▶ _Dataset entries_
┏━━

/-- ★★★ **Not GI-RP ⇒ the gauge-invariant cut SDP is INFEASIBLE at all large levels, for every
objective.** [folklore] -/
theorem giRpCutLevelValues_eventually_eq_empty_suN
    (hΘμ : MeasurePreserving Θ (wilsonMeasure (d := d) (L := L) (fundamentalRep (Fin N)) β)
      (wilsonMeasure (fundamentalRep (Fin N)) β))
    (hΘΘ : ∀ U, Θ (Θ U) = U)
    (hΘpoly : ∀ f ∈ polyAlgebra (ι := Edge d L) (fundamentalLatticeRep N),
      f.comp Θ ∈ polyAlgebra (ι := Edge d L) (fundamentalLatticeRep N))
    (hRP : ¬ GIReflectionPositiveOn (wilsonMeasure (d := d) (L := L) (fundamentalRep (Fin N)) β) Θ S)
    (P : C(GaugeConfig d L (Matrix.specialUnitaryGroup (Fin N) ℂ), ℝ)) :
    ∀ᶠ n in atTop, giRpCutLevelValuesSuN N β Θ S n P = ∅ := by
  haveI : IsProbabilityMeasure (wilsonMeasure (d := d) (L := L) (fundamentalRep (Fin N)) β) :=
    isProbabilityMeasure_wilsonMeasure (ρ := fundamentalRep (Fin N)) (continuous_fundamentalRep _) β
  have hRP' : ¬ GIReflectionPositiveOn (wilsonMeasure (d := d) (L := L) (fundamentalLatticeRep N).ρ β) Θ S := hRP
  obtain ⟨f, hf, hfG, hfS, hneg⟩ := exists_giPoly_neg_of_not_giReflectionPositiveOn (fundamentalLatticeRep N) _
    (fun g => wilsonMeasure_map_gaugeTransform_holds (d := d) (L := L) _ β g) hΘμ hΘΘ hRP'
  have hneg' : ∫ U, f (Θ U) * f U ∂(wilsonMeasure (fundamentalRep (Fin N)) β) < 0 := hneg
  have hQ : f.comp Θ * f ∈ polyAlgebra (ι := Edge d L) (fundamentalLatticeRep N) :=
    Subalgebra.mul_mem _ (hΘpoly f hf) hf
  have hW : ∫ U, (f.comp Θ * f) U ∂(wilsonMeasure (fundamentalRep (Fin N)) β) < 0 := by
    simpa only [ContinuousMap.mul_apply, ContinuousMap.comp_apply] using hneg'
  filter_upwards [eventually_mem_wordTruncation (fundamentalLatticeRep N) hf,
    bootstrap_convergence_words_suN (d := d) (L := L) N β hQ
      (ε := -(∫ U, (f.comp Θ * f) U ∂(wilsonMeasure (fundamentalRep (Fin N)) β)) / 2)
      (by linarith)] with n hfn hconv
  refine Set.eq_empty_iff_forall_notMem.2 fun t ⟨φ, hφ, hcut, _⟩ => ?_
  have h0 := hcut f hfn hfS hfG
  have h2 := (abs_le.1 (hconv φ hφ)).2
  linarith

┗━━

▶ _Problem details_
Your task is to transcribe exactly the lines from the one with "(hΘpoly : ∀" through the end of the data, both included, and nothing besides.

▶ _Task answer_
    (hΘpoly : ∀ f ∈ polyAlgebra (ι := Edge d L) (fundamentalLatticeRep N),
      f.comp Θ ∈ polyAlgebra (ι := Edge d L) (fundamentalLatticeRep N))
    (hRP : ¬ GIReflectionPositiveOn (wilsonMeasure (d := d) (L := L) (fundamentalRep (Fin N)) β) Θ S)
    (P : C(GaugeConfig d L (Matrix.specialUnitaryGroup (Fin N) ℂ), ℝ)) :
    ∀ᶠ n in atTop, giRpCutLevelValuesSuN N β Θ S n P = ∅ := by
  haveI : IsProbabilityMeasure (wilsonMeasure (d := d) (L := L) (fundamentalRep (Fin N)) β) :=
    isProbabilityMeasure_wilsonMeasure (ρ := fundamentalRep (Fin N)) (continuous_fundamentalRep _) β
  have hRP' : ¬ GIReflectionPositiveOn (wilsonMeasure (d := d) (L := L) (fundamentalLatticeRep N).ρ β) Θ S := hRP
  obtain ⟨f, hf, hfG, hfS, hneg⟩ := exists_giPoly_neg_of_not_giReflectionPositiveOn (fundamentalLatticeRep N) _
    (fun g => wilsonMeasure_map_gaugeTransform_holds (d := d) (L := L) _ β g) hΘμ hΘΘ hRP'
  have hneg' : ∫ U, f (Θ U) * f U ∂(wilsonMeasure (fundamentalRep (Fin N)) β) < 0 := hneg
  have hQ : f.comp Θ * f ∈ polyAlgebra (ι := Edge d L) (fundamentalLatticeRep N) :=
    Subalgebra.mul_mem _ (hΘpoly f hf) hf
  have hW : ∫ U, (f.comp Θ * f) U ∂(wilsonMeasure (fundamentalRep (Fin N)) β) < 0 := by
    simpa only [ContinuousMap.mul_apply, ContinuousMap.comp_apply] using hneg'
  filter_upwards [eventually_mem_wordTruncation (fundamentalLatticeRep N) hf,
    bootstrap_convergence_words_suN (d := d) (L := L) N β hQ
      (ε := -(∫ U, (f.comp Θ * f) U ∂(wilsonMeasure (fundamentalRep (Fin N)) β)) / 2)
      (by linarith)] with n hfn hconv
  refine Set.eq_empty_iff_forall_notMem.2 fun t ⟨φ, hφ, hcut, _⟩ => ?_
  have h0 := hcut f hfn hfS hfG
  have h2 := (abs_le.1 (hconv φ hφ)).2
  linarith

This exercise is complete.